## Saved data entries
#####

import Summits.HodgeConjecture.HodgeConjecture.Theorems.F0P2oYCoinvariantsOfFrameAssembly   -- ★ p831955: the abstract assembler
import Summits.HodgeConjecture.HodgeConjecture.Theorems.F0P2oPairFrameOfFormCongruence     -- ★ p832092: the pair frame package
import Summits.HodgeConjecture.HodgeConjecture.Theorems.F0P2oCmLineDockingMatrix           -- ★ p832169 (F0P3a-p03 (g8)): the two docking identities
import Literature.NumberTheory.GelbartRogawski1991.FiniteAdelicSplittingAssembly          -- ★ `FinLocalSplittings`, `iota`, `localSchrodinger`
import Literature.NumberTheory.GelbartRogawski1991.UnitaryDualPairThetaKernelCM          -- ★ `imagUnit`, `realDiagonal`
import Literature.NumberTheory.GelbartRogawski1991.UnitaryDualPairSplittingDatum         -- ★ `gram`, `isUnit_det_gram`
import Literature.NumberTheory.Automorphic.Liu2021.Def411WeilCarriers                    -- ★ `TW`, `JW`
import Literature.NumberTheory.Automorphic.UnitaryGroupDualPairLocalLine                 -- ★ `localLineInl`
import Literature.NumberTheory.Automorphic.LocalUnitaryGroupCongr                        -- ★ `cmDatumLocalCongr`
import Literature.NumberTheory.Automorphic.UnitaryGroupBorelInduction                     -- ★ `cmBorelTriple`, `cmLocalForm_eq_over`
import Literature.NumberTheory.Automorphic.UnitaryGroupRankOneBigCell                     -- ★ p831034: `U(σ, Φ₃)(K)` by entries
import Literature.NumberTheory.Automorphic.UnitaryGroupNonsplitPlace                      -- ★ `LocalRing.isField_of_smul_eq`
import HarnessLib

/-!
# Crux `H413`, programme P2, N3 road (S2)-b part 3c — THE CM CLOSER: at a place `v` of `L⁺` NOT split in `L`, the `N`-coinvariants of the local Weil
# representation `ω_v` of `U(diag dV ⊗ (ε))(L⁺_v)` (ANY local splitting package), read on `U(Φ₃)(L⁺_v)` along a form congruence, are `𝒮(L⁺_v)`:
# «`r_N(ω_v) ≅ 𝒮(L⁺_v)`» — UNCONDITIONALLY, over the two docking identities ★ p832169 of F0P3a-p03 (g8)

Cell hodgecm-mathlib (D-0151), FLOOR 0, crux item H413 = stmt-HodgeConjecture-24833, programme P2; N3 road (`F0/P2/B-p18/g28/N3-ROAD.v1.B-p18g28.md`)
§2 (S1)–(S3).  Seat A-p12 (g17).  THEOREMS ONLY (no `def`, no instance, no notation, no named fact, no `sorry`); never imports a `Cruxes/…/Lines` module;
kernel lane `--supports stmt-HodgeConjecture-24833 --as helper`.  HC_CM is proved only modulo the printed citations until rung 0 closes; nothing printed is
asserted here.  What it is NOT: the N3 letter (a) itself — that is `r_N(X_v)` with `X_v` the `χ_{f,v}`-coinvariants of `ω_v` (★ `xThetaGqsCM`); the remaining
steps are (S4) (★ `F0P2oTwistCoinvariantsCommute`, F0P3a-p08) and the (S5) dictionary with ★ `lineWeilCM`.

* §1 two scalar lemmas in quadratic coordinates: `σ`-fixed elements are in `φ(F)` (`eq_map_re_of_conj_eq`); `d = δ²` is not a square when `S` is a field
  (`mul_self_ne_of_field`).
* §2 **`exists_coinvariants_equiv_schwartz_of_nonsplit`**: for a CM field `L`, `v ∤ ∞` non-split, `dV` real non-zero, `ε` a unit, `e₁ : Fin 3 × Fin 1 ≃ Fin n′`,
  ANY `𝓢 : FinLocalSplittings` of the pair `U(diag dV ⊗ (ε))` (e.g. ★ `chiLocalSplittingsCM`) and a form congruence `(T, a, h)` as in ★ `xThetaGqsCM`
  (the two docking identities — ★ `iota_fst_reIm`: `ι_v` acts as `localPiEquiv u *ᵥ` in the coordinates `reIm`; ★ `coe_coe_localPiEquiv_localLineInl_localPiEquiv_symm`:
  `localPiEquiv ∘ localLineInl ∘ localPiEquiv⁻¹` is `g ↦ reindex e₁ (g ⊗ 1)` on matrices — are ★ p832169):
  `Nonempty (r_N(ω_v ∘ (localLineInl ∘ localPiEquiv⁻¹ ∘ cmDatumLocalCongr T)) ≃ₗ[ℂ] 𝒮(Fin 1 → L⁺_v))`, `N = (cmBorelTriple L 3 v).N`.
  Proof = ★ p831955 `exists_coinvariants_equiv_of_frame` at `hq := isQuadraticCoordinates_local`, frame ∕ action := ★ p832092 at `(T, u = a·ε)`,
  generation := ★ p831536 over `IsField.toField (LocalRing.isField_of_smul_eq …)`, shapes := ★ p831034.
[Kudla1986, Thm. 2.8; MoeglinVignerasWaldspurger1987, Chap. 3 §IV.2, §IV.5; GelbartRogawski1991, §3.2 (3.2.3) p. 457; Rogawski1990, §1.10 p. 9.]

## References
* [Kudla1986] S. Kudla, *On the local theta-correspondence*, Invent. Math. 83 (1986): Thm. 2.8.
* [MoeglinVignerasWaldspurger1987] C. Mœglin, M.-F. Vignéras, J.-L. Waldspurger, LNM 1291 (1987): Chap. 3 §IV.2, §IV.5.
* [GelbartRogawski1991] S. Gelbart, J. Rogawski, Invent. Math. 105 (1991): §3.2 (3.2.1)–(3.2.3) p. 457.
* [Rogawski1990] J. D. Rogawski, Ann. of Math. Stud. 123 (1990): §1.9 p. 8, §1.10 p. 9.
-/

set_option autoImplicit false
set_option linter.dupNamespace false -- the mandated namespace repeats the single-problem summit's segment

noncomputable section

open scoped MatrixGroups Kronecker
open _root_.Matrix NumberField IsDedekindDomain
open Literature.NumberTheory.Automorphic Literature.NumberTheory.Automorphic.UnitaryGroup
open Literature.NumberTheory.Automorphic.UnitaryGroup.QuadraticCoordinates Literature.NumberTheory.Automorphic.UnitaryGroup.IsQuadraticCoordinates
open Literature.NumberTheory.Automorphic.Liu2021 Literature.NumberTheory.Automorphic.Liu2021.Def411WeilCarriers
open Literature.NumberTheory.GelbartRogawski1991 Literature.NumberTheory.GelbartRogawski1991.UnitaryDualPair
open Literature.NumberTheory.GelbartRogawski1991.UnitaryDualPair.LocalSplitting
open Literature.RepresentationTheory Literature.RepresentationTheory.HeisenbergGroup
open Summit.HodgeConjecture.HodgeConjecture.Cruxes.H413.F0P2oYCoinvariantsOfFrameAssembly
open Summit.HodgeConjecture.HodgeConjecture.Cruxes.H413.F0P2oPairFrameOfFormCongruence
open Summit.HodgeConjecture.HodgeConjecture.Cruxes.H413.F0P2oFrameOfFormCongruence
open Summit.HodgeConjecture.HodgeConjecture.Cruxes.H413.F0P2oParabolicLineChartDocking
open Summit.HodgeConjecture.HodgeConjecture.Cruxes.H413.F0P2oCmLineDockingMatrix

namespace Summit.HodgeConjecture.HodgeConjecture.Cruxes.H413.F0P2oYCoinvariantsCM

/-! ## §1 Two scalar lemmas in quadratic coordinates -/

section Scalar

variable {F S : Type*} [Field F] [CommRing S] {φ : F →+* S} {Ψq : (F × F) ≃+ S} {δ : S} {d : F} (hq : IsQuadraticCoordinates φ Ψq δ d)
  {σ : S →+* S}

include hq in
/-- **`σ`-fixed elements are real**: `σ s = s ⇒ s = φ(re s)` (`im (σ s) = −im s` and `2` is a unit). [folklore] -/
theorem eq_map_re_of_conj_eq (hσφ : ∀ a, σ (φ a) = φ a) (hσδ : σ δ = -δ) (h2 : (2 : F) ≠ 0) {s : S} (hs : σ s = s) :
    s = φ (re Ψq s) := by
  have him : im Ψq s = 0 := by
    have h := hq.im_conj hσφ hσδ s
    rw [hs] at h
    have h' : (2 : F) * im Ψq s = 0 := by linear_combination h
    exact (mul_eq_zero.1 h').resolve_left h2
  conv_lhs => rw [← hq.re_add_im s, him, map_zero, zero_mul, add_zero]

include hq in
/-- **`d = δ²` is not a square in `F` when `S` is a field** (`v` non-split): else `(δ − φ r)(δ + φ r) = 0` forces `σ δ = δ = −δ`. [folklore] -/
theorem mul_self_ne_of_isField (hS : IsField S) (hσφ : ∀ a, σ (φ a) = φ a) (hσδ : σ δ = -δ) (hδ : δ ≠ 0) (h2 : (2 : S) ≠ 0) (r : F) :
    r * r ≠ d := by
  intro hr
  letI := hS.toField
  have hprod : (δ - φ r) * (δ + φ r) = 0 := by
    have h := hq.mul_self
    rw [← hr, map_mul] at h
    linear_combination h
  have hfix : σ δ = δ := by
    rcases mul_eq_zero.1 hprod with h | h
    · rw [sub_eq_zero.1 h, hσφ]
    · rw [eq_neg_of_add_eq_zero_left h, map_neg, hσφ]
  rw [hσδ] at hfix
  have : (2 : S) * δ = 0 := by linear_combination -hfix
  exact hδ ((mul_eq_zero.1 this).resolve_left h2)

end Scalar


/-! ## §2 The CM closer: `r_N(ω_v) ≅ 𝒮(L⁺_v)` at a non-split place -/

section Closer

variable (L : Type) [Field L] [NumberField L] [IsCMField L]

#####

Your reply should consist only of the lines from the one containing "conv_lhs => rw" through the last line of the records, each reproduced exactly.

## Finished task
  conv_lhs => rw [← hq.re_add_im s, him, map_zero, zero_mul, add_zero]

include hq in
/-- **`d = δ²` is not a square in `F` when `S` is a field** (`v` non-split): else `(δ − φ r)(δ + φ r) = 0` forces `σ δ = δ = −δ`. [folklore] -/
theorem mul_self_ne_of_isField (hS : IsField S) (hσφ : ∀ a, σ (φ a) = φ a) (hσδ : σ δ = -δ) (hδ : δ ≠ 0) (h2 : (2 : S) ≠ 0) (r : F) :
    r * r ≠ d := by
  intro hr
  letI := hS.toField
  have hprod : (δ - φ r) * (δ + φ r) = 0 := by
    have h := hq.mul_self
    rw [← hr, map_mul] at h
    linear_combination h
  have hfix : σ δ = δ := by
    rcases mul_eq_zero.1 hprod with h | h
    · rw [sub_eq_zero.1 h, hσφ]
    · rw [eq_neg_of_add_eq_zero_left h, map_neg, hσφ]
  rw [hσδ] at hfix
  have : (2 : S) * δ = 0 := by linear_combination -hfix
  exact hδ ((mul_eq_zero.1 this).resolve_left h2)

end Scalar


/-! ## §2 The CM closer: `r_N(ω_v) ≅ 𝒮(L⁺_v)` at a non-split place -/

section Closer

variable (L : Type) [Field L] [NumberField L] [IsCMField L]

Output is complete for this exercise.